▶ **DATASET RECORDS**
/-! ## 2. The flagless σ-branch is empty -/

/-- **THE FLAGLESS BRANCH OF A σ = (n, n) + 0 POWER-CONE CHAIN IS EMPTY** (`n + d = p`, `0 < n`, `2 ≤ d`, `d ≤ n + 4`; module docstring §2):
from the negation of the ledger-labelled per-chain σ-flag at a time `k′ ≥ k₀`, False. [OURS] [cite: CossartJannsenSaito2020, Thm. 3.14,
Lemma 13.2] [cite: Hauser2010, §§F–G] -/
theorem cInf_no_chain_sigma0_of_not_chainFlag_r (p : ℕ) [hp : Fact p.Prime] [CharP K p] {n d : ℕ} (hσ : n + d = p) (hn : 0 < n)
    (hd2 : 2 ≤ d) (hdn : d ≤ n + 4) {c : ℕ → State K} {j : ℕ → Fin 4} {b : ℕ → Fin 4 → K}
    (hc : ∀ k, IsIsolated p (c k).F ∧ Step0 p (c k) (c (k + 1))) (hw : FreeTail.IsWitnessedChain p c j b)
    (hr0 : ∀ e ∈ (c 0).F.support, (c 0).r ≤ e) (hfloor : ∀ k, ordZero (c k).F ≠ (p : ℕ)) {k₀ : ℕ}
    (hshade : ∀ k, k₀ ≤ k → (c k).shade = ((d : ℕ) : ℕ∞))
    (he3 : ∀ k, k₀ ≤ k → Module.finrank K (resVertex (c k)) = 3)
    (hwt : ∀ k, k₀ ≤ k → (c k).r.degree = 2 * n) {k' : ℕ} (hk' : k₀ ≤ k')
    (hnQ : ∀ M₀ : ℕ, ∃ M, M₀ ≤ M ∧ ∃ (la mu u f κ : Fin 4) (π₀ : Equiv.Perm (Fin 4)) (A₁ S₂ : State K)
        (Φ : MvPolynomial (Fin 4) K) (θ' e' : Fin 4 → MvPolynomial (Fin 4) K) (U' E' : MvPolynomial (Fin 4) K) (a : K),
        la ≠ mu ∧ la ≠ u ∧ la ≠ f ∧ mu ≠ u ∧ mu ≠ f ∧ u ≠ f ∧ (κ = la ∨ κ = mu) ∧
        (c (k' + 1)).r = Finsupp.single (π₀ la) n + Finsupp.single (π₀ mu) n ∧
        θ' (π₀ la) = X la * e' la ∧ θ' (π₀ mu) = X mu * e' mu ∧ constantCoeff (e' la) ≠ 0 ∧ constantCoeff (e' mu) ≠ 0 ∧
        constantCoeff (θ' (π₀ u)) = 0 ∧ constantCoeff (θ' (π₀ f)) = 0 ∧
        coeff (Finsupp.single u 1) (θ' (π₀ u)) * coeff (Finsupp.single f 1) (θ' (π₀ f)) -
          coeff (Finsupp.single f 1) (θ' (π₀ u)) * coeff (Finsupp.single u 1) (θ' (π₀ f)) ≠ 0 ∧
        constantCoeff U' ≠ 0 ∧ E' ∈ originIdeal K ^ M ∧ A₁.F = deletePthPowers p (U' ^ p * aeval θ' (c (k' + 1)).F) + E' ∧
        S₂.r = Finsupp.single la n + Finsupp.single mu n ∧ (∀ e ∈ S₂.F.support, S₂.r ≤ e) ∧
        ordZero S₂.F = ((p + n : ℕ) : ℕ∞) ∧ a ≠ 0 ∧ resForm S₂ = C a * X f ^ d ∧
        (∀ e ∈ S₂.F.support, e f ≤ d - 1 → n + 1 ≤ e la ∧ n + 1 ≤ e mu) ∧
        f ∉ Φ.vars ∧ constantCoeff Φ = 0 ∧
        (CentreBlowup.step p Finset.univ κ 0 S₂).F = deletePthPowers p (tsch f Φ A₁.F) ∧
        ordZero (CentreBlowup.step p Finset.univ κ 0 S₂).F = ((p + n : ℕ) : ℕ∞) ∧
        IsIsolated p (CentreBlowup.step p Finset.univ κ 0 S₂).F ∧
        Module.finrank K (resVertex (CentreBlowup.step p Finset.univ κ 0 S₂)) = 3 ∧
        ∀ eu ef : ℕ, eu + ef = d - 2 →
          coeff ((CentreBlowup.step p Finset.univ κ 0 S₂).r +
            (Finsupp.single la 1 + Finsupp.single mu 1 + Finsupp.single u (eu + 1) + Finsupp.single f ef))
            (CentreBlowup.step p Finset.univ κ 0 S₂).F = 0) : False := by
  classical
  -- the real chain in regime
  have hiso : ∀ k, IsIsolated p (c k).F := fun k => (hc k).1
  have ho6 : ∀ m, k₀ ≤ m → ordZero (c m).F = ((p + n : ℕ) : ℕ∞) := fun m hm => by
    obtain ⟨o, ho, -, -, hod⟩ := chain_shade_nat p hc hfloor hshade hm
    rw [hwt m hm] at hod
    have h6 : o = p + n := by omega
    rw [ho, h6]
  have hdiv : ∀ m, ∀ e ∈ (c m).F.support, (c m).r ≤ e := IsolatedBand.isolated_chain_forall_le hc hr0
  have hcs : ∀ m, c (m + 1) = CentreBlowup.step p Finset.univ (j m) (b m) (c m) := fun m => (hw m).2.2.2.2
  set k : ℕ := k' + 1 with hk
  -- 1. the data, reshaped
  have hgood : ∀ M₀ : ℕ, ∃ M, M₀ ≤ M ∧ ∃ (la mu u f : Fin 4) (π₀ : Equiv.Perm (Fin 4)),
      la ≠ mu ∧ la ≠ u ∧ la ≠ f ∧ mu ≠ u ∧ mu ≠ f ∧ u ≠ f ∧
      (c k).r = Finsupp.single (π₀ la) n + Finsupp.single (π₀ mu) n ∧
      ∃ B₀ : State K, (∃ (θ e : Fin 4 → MvPolynomial (Fin 4) K) (U E : MvPolynomial (Fin 4) K),
          θ (π₀ la) = X la * e la ∧ θ (π₀ mu) = X mu * e mu ∧ constantCoeff (e la) ≠ 0 ∧ constantCoeff (e mu) ≠ 0 ∧
          constantCoeff (θ (π₀ u)) = 0 ∧ constantCoeff (θ (π₀ f)) = 0 ∧
          coeff (Finsupp.single u 1) (θ (π₀ u)) * coeff (Finsupp.single f 1) (θ (π₀ f)) -
            coeff (Finsupp.single f 1) (θ (π₀ u)) * coeff (Finsupp.single u 1) (θ (π₀ f)) ≠ 0 ∧
          constantCoeff U ≠ 0 ∧ E ∈ originIdeal K ^ M ∧ B₀.F = deletePthPowers p (U ^ p * aeval θ (c k).F) + E) ∧
        (ordZero B₀.F = ((p + n : ℕ) : ℕ∞) ∧ B₀.r = Finsupp.single la n + Finsupp.single mu n ∧
          (∀ e ∈ B₀.F.support, B₀.r ≤ e) ∧ (∃ a : K, a ≠ 0 ∧ resForm B₀ = C a * X f ^ d) ∧
          (∀ e ∈ B₀.F.support, e.degree = p + n →
            e = Finsupp.single la n + Finsupp.single mu n + Finsupp.single u 0 + Finsupp.single f d) ∧
          (∀ e ∈ B₀.F.support, e f ≤ d - 1 → n + 1 ≤ e la ∧ n + 1 ≤ e mu) ∧
          IsIsolated p B₀.F ∧ Module.finrank K (resVertex B₀) = 3) ∧
        (∀ c' : ℕ, c' + 2 ≤ d →
          coeff (Finsupp.single la (n + 1) + Finsupp.single mu (n + 1) + Finsupp.single u (d - 1 - c') + Finsupp.single f c') B₀.F = 0) := by
    intro M₀
    obtain ⟨M, hM, la, mu, u, f, κ, π₀, A₁, S₂, Φ, θ', e', U', E', a, hlm, hlu, hlf, hmu, hmf, huf, hκ, hrA, h1, h2, h3, h4, h5,
      h6, h7, h8, h9, h10, hrS, hdivS, hoS, ha, hresS, hledS, hΦv, hΦ0, hC₁F, hoC, hisoC, he3C, hflagC⟩ := hnQ M₀
    obtain ⟨hrC, hdivC, hledC, ⟨a', ha', hresC⟩, hstrC⟩ :=
      framed_child_frame_sigma hlm hlu hlf hmu hmf huf p hσ hn hd2 hκ hrS hdivS hoS hresS hledS hoC he3C
    refine ⟨M, hM, la, mu, u, f, π₀, hlm, hlu, hlf, hmu, hmf, huf, hrA, CentreBlowup.step p Finset.univ κ 0 S₂,
      rel_comp_tsch p hlm hlu hlf hmu hmf huf ⟨θ', e', U', E', h1, h2, h3, h4, h5, h6, h7, h8, h9, h10⟩ hΦv hΦ0 hC₁F,
      ⟨hoC, hrC, hdivC, ⟨a', ha', hresC⟩, hstrC, hledC, hisoC, he3C⟩, fun c' hc' => ?_⟩
    have hexp : ((CentreBlowup.step p Finset.univ κ 0 S₂).r +
        (Finsupp.single la 1 + Finsupp.single mu 1 + Finsupp.single u (d - 2 - c' + 1) + Finsupp.single f c') : Fin 4 →₀ ℕ) =
        Finsupp.single la (n + 1) + Finsupp.single mu (n + 1) + Finsupp.single u (d - 1 - c') + Finsupp.single f c' := by
      rw [hrC]
      ext x
      simp only [Finsupp.coe_add, Pi.add_apply, Finsupp.single_apply]
      split_ifs <;> omega
    have h := hflagC (d - 2 - c') c' (by omega)
    rwa [hexp] at h
  -- 2. fix the letters and the labelling
  obtain ⟨la, mu, u, f, π₀, hfreq⟩ := exists_letters_frequently hgood
  obtain ⟨-, -, hlm, hlu, hlf, hmu, hmf, huf, hrA0, -⟩ := hfreq 0
  -- 3. the recursion data (precision-independent)
  obtain ⟨πs, -, ℓs, hπ0, -, -, hℓs, hπs⟩ := SwapTransport.exists_virtual_data_prime p j b k la mu π₀ (c 0)
  have hℓ : ∀ t, ℓs t = la ∨ ℓs t = mu := SwapTransport.ℓs_eq_or hℓs
  -- 4. two satellites after `k`
  obtain ⟨s₀, hks₀, hsat₀⟩ := (FreeTail.satelliteRecurrenceAt_iff_noIsolatedFreeTailAt p p).mpr
    (FreeTailProof.noIsolatedFreeTailAt_self p) K c j b hw hiso k
  obtain ⟨s₁, hks₁, hsat₁⟩ := (FreeTail.satelliteRecurrenceAt_iff_noIsolatedFreeTailAt p p).mpr
    (FreeTailProof.noIsolatedFreeTailAt_self p) K c j b hw hiso (s₀ + 4)
  obtain ⟨t₀, rfl⟩ : ∃ t₀, s₀ = k + t₀ := ⟨s₀ - k, by omega⟩
  obtain ⟨t₁, rfl⟩ : ∃ t₁, s₁ = k + t₁ := ⟨s₁ - k, by omega⟩
  have h01 : t₀ < t₁ := by omega
  set T : ℕ := t₁ + 2 with hT
  obtain ⟨Nc, hcert⟩ := SwapTransport.exists_common_cert_prime p (k := k) (T := T + 1) (fun t _ => hiso (k + t))
  -- 5. the virtual chain at one sufficient precision
  obtain ⟨Mn, hMn, -, -, -, -, -, -, -, B₀, hrel0, hfr0, hflag0⟩ := hfreq (Nc + 2 * p + n + 1 + p * T)
  obtain ⟨πs', Bs, ℓs', βs, hπ0', hB0, hℓs', hπs', hstep, hpk⟩ :=
    SwapTransport.exists_virtual_translated_chain_sigma0 p hσ hn hd2 hlm hlu hlf hmu hmf huf hw (k := k) (Nc := Nc) (T := T)
      (fun t _ => hiso (k + t)) hcert (fun t _ => ho6 (k + t) (by omega)) (fun t _ => he3 (k + t) (by omega))
      (fun t _ => hwt (k + t) (by omega)) (fun t _ => hdiv (k + t)) hMn hrel0 hrA0 hfr0
  obtain ⟨rfl, rfl⟩ := virtual_data_ext hℓs' hπs' hℓs hπs (hπ0'.trans hπ0.symm)
  -- letter changes at the two satellites
  have hchange : ∀ t, t + 1 ≤ T → FreeTail.IsSatellite j b (k + t) → ℓs' t ≠ ℓs' (t + 1) := by
    intro t ht hsat
    have hcs' : c (k + (t + 2)) = CentreBlowup.step p Finset.univ (j (k + (t + 1))) (b (k + (t + 1))) (c (k + (t + 1))) := by
      rw [show k + (t + 2) = k + (t + 1) + 1 by omega]; exact hcs _
    exact (SwapTransport.virtual_letter_change_of_satellite_of_regime_sigma0 p hn hlm hlu hlf hmu hmf huf hℓs' hπs'
      (hpk (t + 1) (by omega)).2.1 (ho6 _ (by omega)) hcs' (hwt (k + (t + 2)) (by omega)) hsat).symm
  have hch₀ := hchange t₀ (by omega) hsat₀
  have hch₁ := hchange t₁ (by omega) hsat₁
  -- the chain theorem's inputs
  have hq : ∀ t, t ≤ T → ((p : ℕ) : ℕ∞) ≤ ordAlong Finset.univ (Bs t).F := fun t ht => by
    rw [ordAlong_univ, (hpk t (by omega)).2.2.1]; exact_mod_cast (by omega : p ≤ p + n)
  have hreg : ∀ t, t ≤ T → ∀ E ∈ (Bs t).F.support,
      p + n + 1 ≤ E.degree ∨ E = Finsupp.single la n + Finsupp.single mu n + Finsupp.single u 0 + Finsupp.single f d :=
    fun t ht => reg_of_straight_sigma (hpk t (by omega)).2.2.1 (hpk t (by omega)).2.2.2.2.2.2.1
  obtain ⟨-, hrB0, hdivB0, -, -, hledB0, -, -⟩ := hfr0
  have hr1₀ : ∀ e ∈ (Bs 0).F.support, n ≤ e la ∧ n ≤ e mu := by
    rw [hB0]
    intro e he
    have h := Finsupp.le_def.mp (hdivB0 e he)
    have h1 := h la
    have h2 := h mu
    rw [hrB0, Finsupp.add_apply, Finsupp.single_eq_same, Finsupp.single_eq_of_ne hlm, add_zero] at h1
    rw [hrB0, Finsupp.add_apply, Finsupp.single_eq_of_ne hlm.symm, Finsupp.single_eq_same, zero_add] at h2
    exact ⟨h1, h2⟩
  have hled₀ : ∀ e ∈ (Bs 0).F.support, e f ≤ d - 1 → n + 1 ≤ e la ∧ n + 1 ≤ e mu := by rw [hB0]; exact hledB0
  have hflag₀ : (∀ c' : ℕ, c' + 2 ≤ d →
        coeff (Finsupp.single la (n + 1) + Finsupp.single mu (n + 1) + Finsupp.single u (d - 1 - c') + Finsupp.single f c') (Bs 0).F = 0) := by
    rw [hB0]; exact hflag0
  -- ♯8σ: slot exponents ≥ n and regime R two steps after the first change
  obtain ⟨hr1e, -, hRe, -⟩ := sharp_chain_sigma hlm hlu hlf hmu hmf huf p hσ hd2 Bs ℓs' βs
    (fun t ht => hstep t ht.le) hℓ hq hreg hr1₀ hled₀ hflag₀ h01 (by omega) hch₀ hch₁ (t₀ + 2) le_rfl (by omega)
  -- the terminal: a regime-R σ-state is never isolated, but the virtual state is
  exact not_isIsolated_of_regimeR_sigma hlm hlu hlf hmu hmf huf p hσ hn hdn hr1e hRe (hpk (t₀ + 2) (by omega)).2.2.2.2.2.2.2.2.1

▶ **TASK DETAILS**
What you output must be the lines from the opening of the material above up to and including the line with "FLAGLESS BRANCH OF", reproduced exactly.

▶ **RESPONSE TO THE TASK**
/-! ## 2. The flagless σ-branch is empty -/

/-- **THE FLAGLESS BRANCH OF A σ = (n, n) + 0 POWER-CONE CHAIN IS EMPTY** (`n + d = p`, `0 < n`, `2 ≤ d`, `d ≤ n + 4`; module docstring §2):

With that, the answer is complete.